## To do
Among the entries below, one line contains "LocalClampedTransferWindowLDAllBeta → TransferActivityTails →" and another contains "quadratic growth) and". Transcribe those two lines and every line between them, exactly.
### Available data ###
import Summits.AtomisticToContinuum.HydrodynamicLimit.Theses.TwoClocks
import Literature.MathematicalPhysics.KineticTheory.HardSphereEulerLLN

/-!
# Sketch — first lemmas of the crux-idea card `tagged-frozen-net-clock`
# for `TwoClocks.TransferEntropyClock` (stmt-AtomisticToContinuum-16625), ideator 2, round 1

Statements (and two easy proofs). Nothing here is asserted about the filed crux beyond the
kernel-checked composition `transferEntropyClock_of_taggedNetClock`.

* §1 `taggedNet_gronwall` — the variable-rate ("tagged-net") discrete Grönwall lemma the frozen-net
  clock runs on: interval `k` of length `Δ k` is run at its OWN rate `r k = 1/β_k + 1/γ`; the
  amplification is `exp (Σ r k Δ k)`, a Riemann sum of `∫ ds/β(s)` with free tags (PROVED).
* §2 `uscEnv`, `tagged_rate_sums_bounded` — tags chosen at near-maximisers of the tilt threshold in
  each mesh cell keep the rate sums bounded along meshes `→ 0` as soon as the reciprocal of the
  upper-semicontinuous envelope of the threshold is integrable (statement; monotone convergence).
* §3 the two POINTWISE `∀β` local nodes the clock consumes with NO family typing:
  `KineticWindowLDBoundedAllBeta` (byte-identical with R1 =
  `QuenchedCellClock.KineticWindowLDUniformBounded` of `Cruxes/ClampedEntropyClock/Lines/IdeatorTwoSketch_restated.lean`)
  and `LocalClampedTransferWindowLDAllBeta` (= `QuenchedCellClock.LocalClampedTransferWindowLDUniform`
  with `∃ β₀ ∀ |β| ≤ β₀` replaced by `∀ β`: the clamped rows are pathwise bounded, so every tilt is finite).
* §4 `TaggedNetClock` (the line's heart + landed glue, as ONE implication) and the composition
  `transferEntropyClock_of_taggedNetClock : TaggedNetClock → KineticWindowLDBoundedAllBeta →
  LocalClampedTransferWindowLDAllBeta → TransferEntropyClock` (PROVED, pure logic: the crux's own
  window-LD antecedents `KineticWindowLDUniform`, `ClampedTransferWindowLD` are superseded by the two
  pointwise nodes; `TransferActivityTails`, `EnergyCurrentTails`, `DiluteSelfConsistency` are consumed).
-/

noncomputable section

namespace Summit.AtomisticToContinuum.HydrodynamicLimit.Cruxes.TransferEntropyClock.IdeatorTwoSketch

open MeasureTheory Set Filter Topology InformationTheory
open scoped ENNReal Classical BigOperators
open Literature.MathematicalPhysics.KineticTheory Literature.Analysis.FluidPDE Literature.Analysis.FunctionSpaces
open Summit.AtomisticToContinuum.HydrodynamicLimit.Theses.TwoClocks

/-! ## §1 The variable-rate (tagged-net) discrete Grönwall lemma -/

/-- **Tagged-net Grönwall.** If `h (k+1) ≤ (1 + r k * Δ k) * h k + Δ k * e k` with nonnegative
rates, lengths and errors, then `h n ≤ exp (Σ_{k<n} r k Δ k) · (h 0 + Σ_{k<n} Δ k e k)`.
In the frozen-net clock `h k = H_N(s_k)/(N+1)`, `Δ k = s_{k+1} - s_k`, `r k = 1/β_k + 1/γ` with
`β_k` the dynamical tilt admissible at the TAG `s_k` and `γ` the fixed static tilt, and
`e k = ε/β_k + C Δ k + tails`: the amplification `exp (Σ Δ k/β_k)` is a tagged Riemann sum of
`∫ ds/β(s)` — the only place the tilt thresholds enter. [folklore] -/
theorem taggedNet_gronwall (h Δ r e : ℕ → ℝ)
    (hΔ : ∀ k, 0 ≤ Δ k) (hr : ∀ k, 0 ≤ r k) (he : ∀ k, 0 ≤ e k) (h0 : 0 ≤ h 0)
    (hstep : ∀ k, h (k + 1) ≤ (1 + r k * Δ k) * h k + Δ k * e k) (n : ℕ) :
    h n ≤ Real.exp (∑ k ∈ Finset.range n, r k * Δ k) *
      (h 0 + ∑ k ∈ Finset.range n, Δ k * e k) := by
  induction n with
  | zero => simp
  | succ n ih =>
    set S : ℝ := ∑ k ∈ Finset.range n, r k * Δ k with hSdef
    set E : ℝ := ∑ k ∈ Finset.range n, Δ k * e k with hEdef
    have hSnn : 0 ≤ S := Finset.sum_nonneg fun k _ => mul_nonneg (hr k) (hΔ k)
    have hEnn : 0 ≤ E := Finset.sum_nonneg fun k _ => mul_nonneg (hΔ k) (he k)
    have hx : 0 ≤ r n * Δ n := mul_nonneg (hr n) (hΔ n)
    have h1 : 1 + r n * Δ n ≤ Real.exp (r n * Δ n) := by
      linarith [Real.add_one_le_exp (r n * Δ n)]
    have h1' : 0 ≤ 1 + r n * Δ n := by linarith
    have hexpS : 0 ≤ Real.exp S := (Real.exp_pos _).le
    have hlast : 0 ≤ Δ n * e n := mul_nonneg (hΔ n) (he n)
    have hbase : 0 ≤ Real.exp S * (h 0 + E) := mul_nonneg hexpS (add_nonneg h0 hEnn)
    have hge1 : 1 ≤ Real.exp S * Real.exp (r n * Δ n) := by
      rw [← Real.exp_add]
      exact Real.one_le_exp (add_nonneg hSnn hx)
    rw [Finset.sum_range_succ, Finset.sum_range_succ, Real.exp_add]
    calc h (n + 1) ≤ (1 + r n * Δ n) * h n + Δ n * e n := hstep n
      _ ≤ (1 + r n * Δ n) * (Real.exp S * (h 0 + E)) + Δ n * e n := by
          have := mul_le_mul_of_nonneg_left ih h1'
          linarith
      _ ≤ Real.exp (r n * Δ n) * (Real.exp S * (h 0 + E)) + Δ n * e n := by
          have := mul_le_mul_of_nonneg_right h1 hbase
          linarith
      _ ≤ Real.exp (r n * Δ n) * (Real.exp S * (h 0 + E)) +
            Real.exp S * Real.exp (r n * Δ n) * (Δ n * e n) := by
          nlinarith [hge1, hlast]
      _ = Real.exp S * Real.exp (r n * Δ n) * (h 0 + (E + Δ n * e n)) := by ring

/-! ## §2 Tags at near-maximisers of the tilt threshold: the residual `∫ ds/β^*(s) < ∞` -/

/-- The upper-semicontinuous envelope of a positive threshold function, capped at `1`
(`β^*(s) = inf_δ sup_{|s'-s|<δ} min(β s', 1)`). [folklore] -/
def uscEnv (β : ℝ → ℝ) (s : ℝ) : ℝ :=
  ⨅ δ : {δ : ℝ // 0 < δ}, sSup ((fun s' => min (β s') 1) '' Metric.ball s (δ : ℝ))

/-- **Tag selection.** If `1/β^*` is integrable on `[0,t]` then along the uniform meshes `t/n` one can
choose tags `s_k` in the cells with `Σ_k (t/n)/min(β(s_k),1)` bounded independently of `n`
(choose `s_k` with `min(β(s_k),1) ≥ ½ sup_cell`, then `Σ (t/n)/sup_cell ≤ ∫ ds/β^*` by monotone
convergence of the cellwise suprema to the envelope). Conversely (not typed) the tagged sums are
bounded along some meshes `→ 0` only if `∫ ds/β^* < ∞`: this is the EXACT tilt residual of every
frozen-reference entropy clock. Statement only. [folklore] -/
theorem tagged_rate_sums_bounded (β : ℝ → ℝ) (hβ : ∀ s, 0 < β s) {t : ℝ} (ht : 0 < t)
    (hint : IntegrableOn (fun s => (uscEnv β s)⁻¹) (Set.Icc 0 t)) :
    ∃ B : ℝ, ∀ n : ℕ, 0 < n → ∃ tag : ℕ → ℝ,
      (∀ k < n, tag k ∈ Set.Icc ((k : ℝ) * (t / n)) (((k : ℝ) + 1) * (t / n))) ∧
      ∑ k ∈ Finset.range n, (t / n) / min (β (tag k)) 1 ≤ B := by
  sorry

/-! ## §3 The two POINTWISE `∀β` local nodes -/

/-- **Kinetic node: bounded fast functionals, every tilt, thresholds pointwise in the reference**
(byte-identical with R1 = `QuenchedCellClock.KineticWindowLDUniformBounded`). Frame of
`KineticWindowLDUniform` (local Gibbs data, `η₀`-uniform packing guard, `F` continuous, BOUNDED,
orthogonal at every `x` under `M_(1,u₀(x),θ₀(x))` to `1, v_j, |v|²`); conclusion `∀ β ∀ ε ∃ τ ∃ N₀`.
Consumed by the truncated stress AND the truncated heat flux (quadratic stress tails are priced by
the static Gaussian entropy inequality at a fixed static tilt, cubic tails by `EnergyCurrentTails`).
[folklore] -/
def KineticWindowLDBoundedAllBeta : Prop :=
  ∃ η₀ : ℝ, 0 < η₀ ∧ ∀ (a θ₀ : T3 → ℝ) (u₀ : T3 → V3), Continuous a → Continuous θ₀ → Continuous u₀ → (∀ x, 0 < a x) →
    (∀ x, 0 < θ₀ x) → ∀ σ : ℝ, 0 < σ → σ ^ 3 * (⨆ x, a x) ≤ η₀ * ∫ x, a x →
    ∀ Φ : (N : ℕ) → HardSphereFlow (Torus.geometry (Fin 3)) (hsDiameter σ N) (N + 1),
    ∀ F : T3 × V3 → ℝ, Continuous F → (∃ C : ℝ, ∀ y, |F y| ≤ C) →
    (∀ x, ∫ v, F (x, v) * localMaxwellian 1 (θ₀ x) (u₀ x) v = 0) →
    (∀ x (j : Fin 3), ∫ v, F (x, v) * v j * localMaxwellian 1 (θ₀ x) (u₀ x) v = 0) →
    (∀ x, ∫ v, F (x, v) * ‖v‖ ^ 2 * localMaxwellian 1 (θ₀ x) (u₀ x) v = 0) →
    ∀ β : ℝ, ∀ ε : ℝ, 0 < ε → ∃ τ : ℝ, 0 < τ ∧ ∃ N₀ : ℕ, ∀ N : ℕ, N₀ ≤ N →
      ∫⁻ z, ENNReal.ofReal (Real.exp (β * ∑ i : Fin (N + 1), (τ * ((N : ℝ) + 1) ^ (-(1 / 3 : ℝ)))⁻¹ *
          ∫ r in (0 : ℝ)..(τ * ((N : ℝ) + 1) ^ (-(1 / 3 : ℝ))), F (((Φ N).flow r z) i)))
        ∂(localGibbsLaw σ a u₀ θ₀ N (Φ N)) ≤ ENNReal.ofReal (Real.exp (ε * ((N : ℝ) + 1)))

/-- **Collisional node: the LOCAL clamped collisional-transfer window LD, every tilt, thresholds
pointwise in the reference** (= `QuenchedCellClock.LocalClampedTransferWindowLDUniform` with
`∃ β₀ ∀ |β| ≤ β₀` replaced by `∀ β`; transfer-activity clamp C′, x-frozen EOS coefficients through
`ρ₀ = rhoLim (profileOf a) σ`, deterministic centring; quantifiers
`∃η₀ ∀data ∀Φ ∀φ ∃V₀ ∀V ∀β ∀ε ∃τ₀ ∀τ≥τ₀ ∃N₀ ∀N`). All four rows are pathwise bounded by
`½‖∇φ‖V(N+1)` after `w⁻¹`, so every tilt is finite at every `N`. [folklore] -/
def LocalClampedTransferWindowLDAllBeta : Prop :=
  ∃ η₀ : ℝ, 0 < η₀ ∧ ∀ (a θ₀ : T3 → ℝ) (u₀ : T3 → V3) (ha : Continuous a), Continuous θ₀ → Continuous u₀ →
    ∀ (ha0 : ∀ x, 0 < a x), (∀ x, 0 < θ₀ x) → ∀ σ : ℝ, 0 < σ → σ < 1 / 2 → σ ^ 3 * (⨆ x, a x) ≤ η₀ * ∫ x, a x →
    ∀ Φ : (N : ℕ) → HardSphereFlow (Torus.geometry (Fin 3)) (hsDiameter σ N) (N + 1),
    ∀ φ : T3 → ℝ, Torus.IsSmooth φ →
    ∃ V₀ : ℝ, 0 < V₀ ∧ ∀ V : ℝ, V₀ ≤ V → ∀ β : ℝ, ∀ ε : ℝ, 0 < ε →
    ∃ τ₀ : ℝ, 0 < τ₀ ∧ ∀ τ : ℝ, τ₀ ≤ τ → ∃ N₀ : ℕ, ∀ N : ℕ, N₀ ≤ N →
      (let ρ₀ : T3 → ℝ := rhoLim (profileOf a ha ha0) σ
       let w : ℝ := τ * ((N : ℝ) + 1) ^ (-(1 / 3 : ℝ))
       let P := localGibbsLaw σ a u₀ θ₀ N (Φ N)
       let Z : T3 → ℝ := fun x => hsCompressibility (ρ₀ x * σ ^ 3)
       let Z' : T3 → ℝ := fun x => deriv hsCompressibility (ρ₀ x * σ ^ 3)
       let act := fun (i : Fin (N + 1)) (z : Config (N + 1) (Fin 3) T3) =>
         σ / τ * (Φ N).collisionSum (Set.Ioc 0 w) (fun c => if c.fst = i then
           ‖c.postVel.1 - c.preVel.1‖ + |‖c.postVel.1‖ ^ 2 - ‖c.preVel.1‖ ^ 2| / 2 else 0) z
       let ω := fun (i : Fin (N + 1)) (z : Config (N + 1) (Fin 3) T3) => if act i z ≤ V then (1 : ℝ) else 0
       let Xm := fun (k : Fin 3) (z : Config (N + 1) (Fin 3) T3) =>
         (Φ N).collisionSum (Set.Ioc 0 w)
           (fun c => ω c.fst z * ω c.snd z * ((φ c.fstPos - φ c.sndPos) * (c.postVel.1 k - c.preVel.1 k)) / 2) z
       let Am := fun (k : Fin 3) (z : Config (N + 1) (Fin 3) T3) =>
         (∫ r in (0 : ℝ)..w, ∑ i : Fin (N + 1), Torus.partialDeriv k φ ((Φ N).flow r z i).1 *
           (θ₀ ((Φ N).flow r z i).1 * (ρ₀ ((Φ N).flow r z i).1 * σ ^ 3) * Z' ((Φ N).flow r z i).1 +
             (1 / 3) * (Z ((Φ N).flow r z i).1 - 1) * ‖((Φ N).flow r z i).2 - u₀ ((Φ N).flow r z i).1‖ ^ 2)) -
         w * ((N : ℝ) + 1) * ∫ x, ρ₀ x * Torus.partialDeriv k φ x * (θ₀ x * (ρ₀ x * σ ^ 3) * Z' x)
       let Xe := fun (z : Config (N + 1) (Fin 3) T3) =>
         (Φ N).collisionSum (Set.Ioc 0 w)
           (fun c => ω c.fst z * ω c.snd z *
             ((φ c.fstPos - φ c.sndPos) * ((‖c.postVel.1‖ ^ 2 - ‖c.preVel.1‖ ^ 2) / 2)) / 2) z
       let Ae := fun (z : Config (N + 1) (Fin 3) T3) =>
         (∫ r in (0 : ℝ)..w, ∑ i : Fin (N + 1),
           ((∑ l : Fin 3, u₀ ((Φ N).flow r z i).1 l * Torus.partialDeriv l φ ((Φ N).flow r z i).1) *
               (θ₀ ((Φ N).flow r z i).1 * (ρ₀ ((Φ N).flow r z i).1 * σ ^ 3) * Z' ((Φ N).flow r z i).1 +
                 (1 / 3) * (Z ((Φ N).flow r z i).1 - 1) * ‖((Φ N).flow r z i).2 - u₀ ((Φ N).flow r z i).1‖ ^ 2) +
             θ₀ ((Φ N).flow r z i).1 * (Z ((Φ N).flow r z i).1 - 1) *
               (∑ l : Fin 3, Torus.partialDeriv l φ ((Φ N).flow r z i).1 *
                 (((Φ N).flow r z i).2 - u₀ ((Φ N).flow r z i).1) l))) -
         w * ((N : ℝ) + 1) *
           ∫ x, ρ₀ x * (∑ l : Fin 3, u₀ x l * Torus.partialDeriv l φ x) * (θ₀ x * (ρ₀ x * σ ^ 3) * Z' x)
       (∀ k : Fin 3, ∫⁻ z, ENNReal.ofReal (Real.exp (β * (w⁻¹ * Xm k z - w⁻¹ * Am k z))) ∂P ≤
           ENNReal.ofReal (Real.exp (ε * ((N : ℝ) + 1)))) ∧
         ∫⁻ z, ENNReal.ofReal (Real.exp (β * (w⁻¹ * Xe z - w⁻¹ * Ae z))) ∂P ≤
           ENNReal.ofReal (Real.exp (ε * ((N : ℝ) + 1))))

/-! ## §4 The clock as ONE implication, and the composition that concludes the crux by name -/

/-- **The tagged frozen-net clock** (the line's heart + landed glue): Yau's relative entropy along
references FROZEN on a finite time net, switched at the net points (exact telescoping of the
one-body tilt functional; `H(f‖G)` conserved), each interval run at its own tilt, fed by the two
POINTWISE `∀β` local nodes (so the residual `∫ ds/β^* < ∞` of §2 is vacuous and only finitely many
reference instances are ever invoked: `τ, N₀` by `max` over the net), the clamp priced by
`TransferActivityTails`, the cubic heat-flux tail by `EnergyCurrentTails`, the guard by
`DiluteSelfConsistency`; the statics `UniformLocalGibbsConcentration`, `HsEosLowDensity` and the
entropy inequality `EntropyToHydro` (all PROVED) are lemmas inside. [cite: Yau1991, §2]
[cite: OllaVaradhanYau1993, §3] [cite: KipnisLandim1999, Ch. 6 §1] -/
def TaggedNetClock : Prop :=
  KineticWindowLDBoundedAllBeta → LocalClampedTransferWindowLDAllBeta → TransferActivityTails →
    EnergyCurrentTails → DiluteSelfConsistency → _root_.HydrodynamicLimit

/-- **Composition: the clock and the two pointwise nodes conclude the crux BY NAME.** The crux's own
window-LD antecedents `KineticWindowLDUniform` (∃β₀ per instance, quadratic growth) and
`ClampedTransferWindowLD` (global equilibrium) are superseded (idle binders): by the UNIFORMITY /
EnergyRowShapes / LocalityRowShapes findings no entropy clock consumes them as typed, and the card's
§Lever shows the exact residual they would have to satisfy. [folklore] -/
theorem transferEntropyClock_of_taggedNetClock (hC : TaggedNetClock) (hK : KineticWindowLDBoundedAllBeta)
    (hL : LocalClampedTransferWindowLDAllBeta) : TransferEntropyClock :=
  fun _ _ hT hE hD => hC hK hL hT hE hD

/-- Sanity: the clock is weaker than the Statement (irrefutable short of `¬ HydrodynamicLimit`, like the
crux itself). [folklore] -/
theorem taggedNetClock_of_hydrodynamicLimit (h : _root_.HydrodynamicLimit) : TaggedNetClock :=
  fun _ _ _ _ _ => h

end Summit.AtomisticToContinuum.HydrodynamicLimit.Cruxes.TransferEntropyClock.IdeatorTwoSketch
###
## Task response
  KineticWindowLDBoundedAllBeta → LocalClampedTransferWindowLDAllBeta → TransferActivityTails →
    EnergyCurrentTails → DiluteSelfConsistency → _root_.HydrodynamicLimit

/-- **Composition: the clock and the two pointwise nodes conclude the crux BY NAME.** The crux's own
window-LD antecedents `KineticWindowLDUniform` (∃β₀ per instance, quadratic growth) and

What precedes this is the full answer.